§ What is expected
Give the lines below again exactly, starting with the line that holds "open CategoryTheory CategoryTheory.Limits" and going on through the line that holds "kerLift_ι kerι_comp isMonHom_kerLift)".

----- Working data

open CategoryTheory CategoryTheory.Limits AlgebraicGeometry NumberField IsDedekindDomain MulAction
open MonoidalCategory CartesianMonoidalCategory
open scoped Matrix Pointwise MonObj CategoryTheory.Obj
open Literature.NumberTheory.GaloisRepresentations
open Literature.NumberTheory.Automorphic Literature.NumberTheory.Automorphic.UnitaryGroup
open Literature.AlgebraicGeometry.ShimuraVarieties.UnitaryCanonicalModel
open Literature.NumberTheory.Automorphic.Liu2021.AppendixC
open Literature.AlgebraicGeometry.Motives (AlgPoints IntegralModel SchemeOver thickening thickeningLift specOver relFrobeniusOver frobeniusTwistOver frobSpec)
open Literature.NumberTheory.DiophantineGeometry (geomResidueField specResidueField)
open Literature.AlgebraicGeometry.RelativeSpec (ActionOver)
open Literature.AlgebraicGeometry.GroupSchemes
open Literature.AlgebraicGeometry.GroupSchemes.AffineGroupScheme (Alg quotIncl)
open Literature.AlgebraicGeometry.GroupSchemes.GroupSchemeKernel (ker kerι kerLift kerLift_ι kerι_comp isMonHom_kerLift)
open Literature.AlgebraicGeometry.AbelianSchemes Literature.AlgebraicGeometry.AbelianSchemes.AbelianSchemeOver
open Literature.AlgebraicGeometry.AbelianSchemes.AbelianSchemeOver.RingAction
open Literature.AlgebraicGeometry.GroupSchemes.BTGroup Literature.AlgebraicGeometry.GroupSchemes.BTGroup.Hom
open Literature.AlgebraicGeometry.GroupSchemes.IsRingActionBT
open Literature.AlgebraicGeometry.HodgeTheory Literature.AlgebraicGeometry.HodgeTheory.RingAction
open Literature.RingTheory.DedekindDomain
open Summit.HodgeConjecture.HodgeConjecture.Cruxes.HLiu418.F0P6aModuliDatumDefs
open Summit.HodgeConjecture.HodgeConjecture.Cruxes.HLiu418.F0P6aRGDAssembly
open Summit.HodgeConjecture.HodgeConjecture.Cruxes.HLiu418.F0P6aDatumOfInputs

----------
----- Working data

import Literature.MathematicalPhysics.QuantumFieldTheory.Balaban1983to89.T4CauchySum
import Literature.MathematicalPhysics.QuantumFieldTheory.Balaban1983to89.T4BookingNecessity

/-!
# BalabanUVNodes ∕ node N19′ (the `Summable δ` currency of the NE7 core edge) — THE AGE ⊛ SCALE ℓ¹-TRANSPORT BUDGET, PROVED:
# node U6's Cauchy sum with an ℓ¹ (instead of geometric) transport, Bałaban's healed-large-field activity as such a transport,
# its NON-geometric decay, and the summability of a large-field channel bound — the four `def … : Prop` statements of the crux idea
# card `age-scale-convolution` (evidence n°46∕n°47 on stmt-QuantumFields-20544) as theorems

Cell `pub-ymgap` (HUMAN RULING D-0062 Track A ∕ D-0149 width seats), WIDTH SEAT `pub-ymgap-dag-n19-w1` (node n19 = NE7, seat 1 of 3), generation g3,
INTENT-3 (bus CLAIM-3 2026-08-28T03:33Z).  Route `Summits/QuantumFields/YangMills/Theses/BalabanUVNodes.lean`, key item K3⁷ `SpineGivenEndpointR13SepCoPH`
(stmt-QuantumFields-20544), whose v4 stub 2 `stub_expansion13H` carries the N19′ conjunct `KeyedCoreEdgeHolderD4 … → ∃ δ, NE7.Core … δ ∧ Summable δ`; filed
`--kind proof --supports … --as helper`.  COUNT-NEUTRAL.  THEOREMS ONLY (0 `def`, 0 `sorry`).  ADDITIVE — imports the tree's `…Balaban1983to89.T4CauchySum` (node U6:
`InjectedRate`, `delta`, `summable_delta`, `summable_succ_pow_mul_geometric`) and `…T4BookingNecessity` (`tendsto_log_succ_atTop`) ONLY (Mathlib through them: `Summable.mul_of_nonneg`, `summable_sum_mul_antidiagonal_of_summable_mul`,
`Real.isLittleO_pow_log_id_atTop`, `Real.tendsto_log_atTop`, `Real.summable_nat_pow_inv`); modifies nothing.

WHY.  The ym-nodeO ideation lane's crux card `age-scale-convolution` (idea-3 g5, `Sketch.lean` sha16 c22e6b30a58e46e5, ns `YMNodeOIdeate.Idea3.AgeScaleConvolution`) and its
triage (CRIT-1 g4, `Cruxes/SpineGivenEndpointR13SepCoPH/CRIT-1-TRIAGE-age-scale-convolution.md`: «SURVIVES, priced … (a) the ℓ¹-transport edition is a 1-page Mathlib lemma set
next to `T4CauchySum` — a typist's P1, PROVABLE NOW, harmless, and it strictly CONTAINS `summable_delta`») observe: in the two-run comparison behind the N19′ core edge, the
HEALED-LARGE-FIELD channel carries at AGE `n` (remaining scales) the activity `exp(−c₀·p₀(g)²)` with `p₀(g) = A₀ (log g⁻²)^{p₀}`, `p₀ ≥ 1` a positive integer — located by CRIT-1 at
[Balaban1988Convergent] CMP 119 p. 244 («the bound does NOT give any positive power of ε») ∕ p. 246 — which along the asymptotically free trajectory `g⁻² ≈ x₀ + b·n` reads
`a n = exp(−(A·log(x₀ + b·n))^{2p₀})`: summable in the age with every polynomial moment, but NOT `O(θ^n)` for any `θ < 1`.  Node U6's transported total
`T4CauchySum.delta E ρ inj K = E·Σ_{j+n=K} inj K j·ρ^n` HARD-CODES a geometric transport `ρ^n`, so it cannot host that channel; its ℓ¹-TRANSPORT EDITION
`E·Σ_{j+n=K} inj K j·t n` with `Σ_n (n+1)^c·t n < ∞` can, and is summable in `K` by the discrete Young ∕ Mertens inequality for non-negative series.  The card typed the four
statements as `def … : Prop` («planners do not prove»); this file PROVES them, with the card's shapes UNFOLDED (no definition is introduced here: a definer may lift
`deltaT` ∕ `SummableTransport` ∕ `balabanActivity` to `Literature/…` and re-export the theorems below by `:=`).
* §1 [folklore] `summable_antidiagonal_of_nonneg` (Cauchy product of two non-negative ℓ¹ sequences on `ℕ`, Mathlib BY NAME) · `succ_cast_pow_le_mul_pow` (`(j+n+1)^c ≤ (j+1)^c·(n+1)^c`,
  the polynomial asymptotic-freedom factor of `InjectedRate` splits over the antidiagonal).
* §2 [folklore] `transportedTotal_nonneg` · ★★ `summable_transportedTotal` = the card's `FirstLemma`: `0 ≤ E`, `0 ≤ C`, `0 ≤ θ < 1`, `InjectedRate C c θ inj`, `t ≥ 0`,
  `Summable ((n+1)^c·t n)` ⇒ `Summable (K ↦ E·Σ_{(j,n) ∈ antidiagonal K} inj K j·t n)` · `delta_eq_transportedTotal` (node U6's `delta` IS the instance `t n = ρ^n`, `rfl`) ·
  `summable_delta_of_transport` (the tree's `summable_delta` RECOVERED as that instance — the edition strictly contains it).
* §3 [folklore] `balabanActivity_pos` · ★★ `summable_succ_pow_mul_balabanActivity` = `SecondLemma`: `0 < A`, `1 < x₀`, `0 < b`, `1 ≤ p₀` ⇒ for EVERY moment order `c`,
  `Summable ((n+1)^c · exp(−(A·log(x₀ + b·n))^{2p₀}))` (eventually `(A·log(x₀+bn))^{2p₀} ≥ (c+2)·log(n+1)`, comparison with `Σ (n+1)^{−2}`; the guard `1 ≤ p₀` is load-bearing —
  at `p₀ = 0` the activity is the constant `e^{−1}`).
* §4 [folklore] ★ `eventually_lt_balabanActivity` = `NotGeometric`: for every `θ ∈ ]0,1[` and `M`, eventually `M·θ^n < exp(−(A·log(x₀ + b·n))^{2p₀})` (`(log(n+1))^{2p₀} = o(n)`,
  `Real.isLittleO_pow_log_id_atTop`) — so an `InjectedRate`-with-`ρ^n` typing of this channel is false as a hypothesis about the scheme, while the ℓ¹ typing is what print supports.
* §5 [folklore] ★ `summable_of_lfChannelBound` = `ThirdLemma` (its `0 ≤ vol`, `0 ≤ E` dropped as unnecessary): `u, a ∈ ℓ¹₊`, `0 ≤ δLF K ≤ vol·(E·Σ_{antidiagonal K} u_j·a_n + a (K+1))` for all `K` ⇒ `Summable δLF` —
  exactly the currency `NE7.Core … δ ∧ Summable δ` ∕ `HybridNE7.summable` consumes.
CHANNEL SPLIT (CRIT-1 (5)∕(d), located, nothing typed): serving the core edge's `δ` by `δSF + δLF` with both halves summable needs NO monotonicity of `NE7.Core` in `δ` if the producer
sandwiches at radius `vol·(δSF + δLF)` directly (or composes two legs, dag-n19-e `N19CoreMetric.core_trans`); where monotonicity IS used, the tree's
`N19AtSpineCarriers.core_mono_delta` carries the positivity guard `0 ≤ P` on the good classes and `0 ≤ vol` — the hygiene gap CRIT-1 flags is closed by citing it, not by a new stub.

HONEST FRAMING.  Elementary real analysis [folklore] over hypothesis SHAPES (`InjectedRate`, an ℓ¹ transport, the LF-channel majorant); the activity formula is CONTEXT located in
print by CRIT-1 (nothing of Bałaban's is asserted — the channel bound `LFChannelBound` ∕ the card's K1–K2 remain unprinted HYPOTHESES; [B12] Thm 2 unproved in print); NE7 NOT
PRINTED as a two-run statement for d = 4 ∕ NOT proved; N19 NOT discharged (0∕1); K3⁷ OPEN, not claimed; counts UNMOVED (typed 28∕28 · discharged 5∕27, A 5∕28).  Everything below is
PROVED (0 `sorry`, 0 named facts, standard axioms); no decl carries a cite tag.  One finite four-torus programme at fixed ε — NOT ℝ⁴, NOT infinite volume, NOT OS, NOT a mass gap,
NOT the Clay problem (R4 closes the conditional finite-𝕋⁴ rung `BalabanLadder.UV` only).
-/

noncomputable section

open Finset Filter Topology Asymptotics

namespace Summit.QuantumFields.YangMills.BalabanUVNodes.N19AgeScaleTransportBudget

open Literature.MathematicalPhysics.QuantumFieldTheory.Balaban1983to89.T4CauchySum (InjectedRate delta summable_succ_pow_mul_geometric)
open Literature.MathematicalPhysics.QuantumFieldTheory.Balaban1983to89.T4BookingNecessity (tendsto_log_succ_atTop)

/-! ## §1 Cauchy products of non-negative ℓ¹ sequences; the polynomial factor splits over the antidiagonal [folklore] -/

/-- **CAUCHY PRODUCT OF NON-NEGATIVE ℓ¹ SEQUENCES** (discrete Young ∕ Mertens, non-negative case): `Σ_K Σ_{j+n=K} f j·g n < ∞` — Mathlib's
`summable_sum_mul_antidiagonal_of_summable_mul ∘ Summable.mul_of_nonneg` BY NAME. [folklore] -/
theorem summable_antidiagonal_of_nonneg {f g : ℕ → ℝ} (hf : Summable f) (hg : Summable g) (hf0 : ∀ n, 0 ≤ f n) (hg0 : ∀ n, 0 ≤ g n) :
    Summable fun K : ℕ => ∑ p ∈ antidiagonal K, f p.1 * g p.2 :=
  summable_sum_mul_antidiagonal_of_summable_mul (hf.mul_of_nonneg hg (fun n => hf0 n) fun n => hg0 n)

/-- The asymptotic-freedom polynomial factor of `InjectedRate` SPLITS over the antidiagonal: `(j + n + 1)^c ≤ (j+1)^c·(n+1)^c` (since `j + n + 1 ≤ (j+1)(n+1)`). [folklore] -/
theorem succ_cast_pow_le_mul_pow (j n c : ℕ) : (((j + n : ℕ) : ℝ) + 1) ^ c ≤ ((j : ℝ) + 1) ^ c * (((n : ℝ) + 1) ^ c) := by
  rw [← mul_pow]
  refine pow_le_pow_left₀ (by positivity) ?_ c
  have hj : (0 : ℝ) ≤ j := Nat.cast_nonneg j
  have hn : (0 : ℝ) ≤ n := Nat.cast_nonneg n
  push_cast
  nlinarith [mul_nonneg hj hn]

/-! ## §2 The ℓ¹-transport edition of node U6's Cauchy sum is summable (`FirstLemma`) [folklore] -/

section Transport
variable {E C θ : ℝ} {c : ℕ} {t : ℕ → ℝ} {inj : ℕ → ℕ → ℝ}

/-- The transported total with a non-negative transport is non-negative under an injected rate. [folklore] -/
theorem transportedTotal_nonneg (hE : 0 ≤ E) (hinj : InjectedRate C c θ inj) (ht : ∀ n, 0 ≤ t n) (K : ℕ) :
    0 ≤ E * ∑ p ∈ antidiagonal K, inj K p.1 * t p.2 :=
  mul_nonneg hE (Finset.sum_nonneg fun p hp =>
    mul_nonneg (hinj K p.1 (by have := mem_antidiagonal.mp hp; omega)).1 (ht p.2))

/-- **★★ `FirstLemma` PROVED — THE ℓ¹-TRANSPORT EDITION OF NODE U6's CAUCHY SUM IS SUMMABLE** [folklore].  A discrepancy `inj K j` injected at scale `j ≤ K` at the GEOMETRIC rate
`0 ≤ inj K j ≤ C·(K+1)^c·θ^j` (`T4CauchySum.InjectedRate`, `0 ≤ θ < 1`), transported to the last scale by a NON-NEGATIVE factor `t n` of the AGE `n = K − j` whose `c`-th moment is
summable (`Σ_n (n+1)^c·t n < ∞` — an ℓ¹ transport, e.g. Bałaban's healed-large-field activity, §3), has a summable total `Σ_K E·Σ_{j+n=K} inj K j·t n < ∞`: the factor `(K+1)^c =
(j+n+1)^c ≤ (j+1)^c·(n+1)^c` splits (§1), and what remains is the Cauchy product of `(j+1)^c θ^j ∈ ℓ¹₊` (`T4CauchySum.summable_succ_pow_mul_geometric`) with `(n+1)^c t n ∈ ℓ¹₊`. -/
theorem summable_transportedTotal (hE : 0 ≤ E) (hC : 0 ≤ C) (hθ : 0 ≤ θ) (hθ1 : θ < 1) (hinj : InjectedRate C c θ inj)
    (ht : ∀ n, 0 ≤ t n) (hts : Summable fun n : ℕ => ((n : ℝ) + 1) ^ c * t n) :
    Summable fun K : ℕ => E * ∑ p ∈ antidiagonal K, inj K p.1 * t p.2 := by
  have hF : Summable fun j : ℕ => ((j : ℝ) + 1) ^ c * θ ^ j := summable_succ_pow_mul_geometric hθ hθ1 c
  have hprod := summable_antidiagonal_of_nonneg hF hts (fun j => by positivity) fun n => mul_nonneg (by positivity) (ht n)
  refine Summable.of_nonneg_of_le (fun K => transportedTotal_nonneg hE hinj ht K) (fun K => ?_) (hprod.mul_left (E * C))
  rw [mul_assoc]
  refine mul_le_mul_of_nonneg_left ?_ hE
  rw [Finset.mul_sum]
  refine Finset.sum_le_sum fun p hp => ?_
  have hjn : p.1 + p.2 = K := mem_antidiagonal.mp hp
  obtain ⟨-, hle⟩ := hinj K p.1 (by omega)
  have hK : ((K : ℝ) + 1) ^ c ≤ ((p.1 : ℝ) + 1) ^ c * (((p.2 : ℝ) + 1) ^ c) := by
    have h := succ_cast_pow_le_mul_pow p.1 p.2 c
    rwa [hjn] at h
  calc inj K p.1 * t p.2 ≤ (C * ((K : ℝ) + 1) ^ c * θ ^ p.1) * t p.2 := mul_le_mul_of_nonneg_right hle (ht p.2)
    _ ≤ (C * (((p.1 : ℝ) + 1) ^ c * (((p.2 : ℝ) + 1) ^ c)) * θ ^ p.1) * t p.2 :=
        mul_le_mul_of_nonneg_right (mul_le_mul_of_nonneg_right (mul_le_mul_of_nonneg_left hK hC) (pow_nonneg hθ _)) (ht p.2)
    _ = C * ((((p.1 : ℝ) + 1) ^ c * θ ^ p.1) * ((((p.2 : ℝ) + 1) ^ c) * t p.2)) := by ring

----------

§ Task answer
open CategoryTheory CategoryTheory.Limits AlgebraicGeometry NumberField IsDedekindDomain MulAction
open MonoidalCategory CartesianMonoidalCategory
open scoped Matrix Pointwise MonObj CategoryTheory.Obj
open Literature.NumberTheory.GaloisRepresentations
open Literature.NumberTheory.Automorphic Literature.NumberTheory.Automorphic.UnitaryGroup
open Literature.AlgebraicGeometry.ShimuraVarieties.UnitaryCanonicalModel
open Literature.NumberTheory.Automorphic.Liu2021.AppendixC
open Literature.AlgebraicGeometry.Motives (AlgPoints IntegralModel SchemeOver thickening thickeningLift specOver relFrobeniusOver frobeniusTwistOver frobSpec)
open Literature.NumberTheory.DiophantineGeometry (geomResidueField specResidueField)
open Literature.AlgebraicGeometry.RelativeSpec (ActionOver)
open Literature.AlgebraicGeometry.GroupSchemes
open Literature.AlgebraicGeometry.GroupSchemes.AffineGroupScheme (Alg quotIncl)
open Literature.AlgebraicGeometry.GroupSchemes.GroupSchemeKernel (ker kerι kerLift kerLift_ι kerι_comp isMonHom_kerLift)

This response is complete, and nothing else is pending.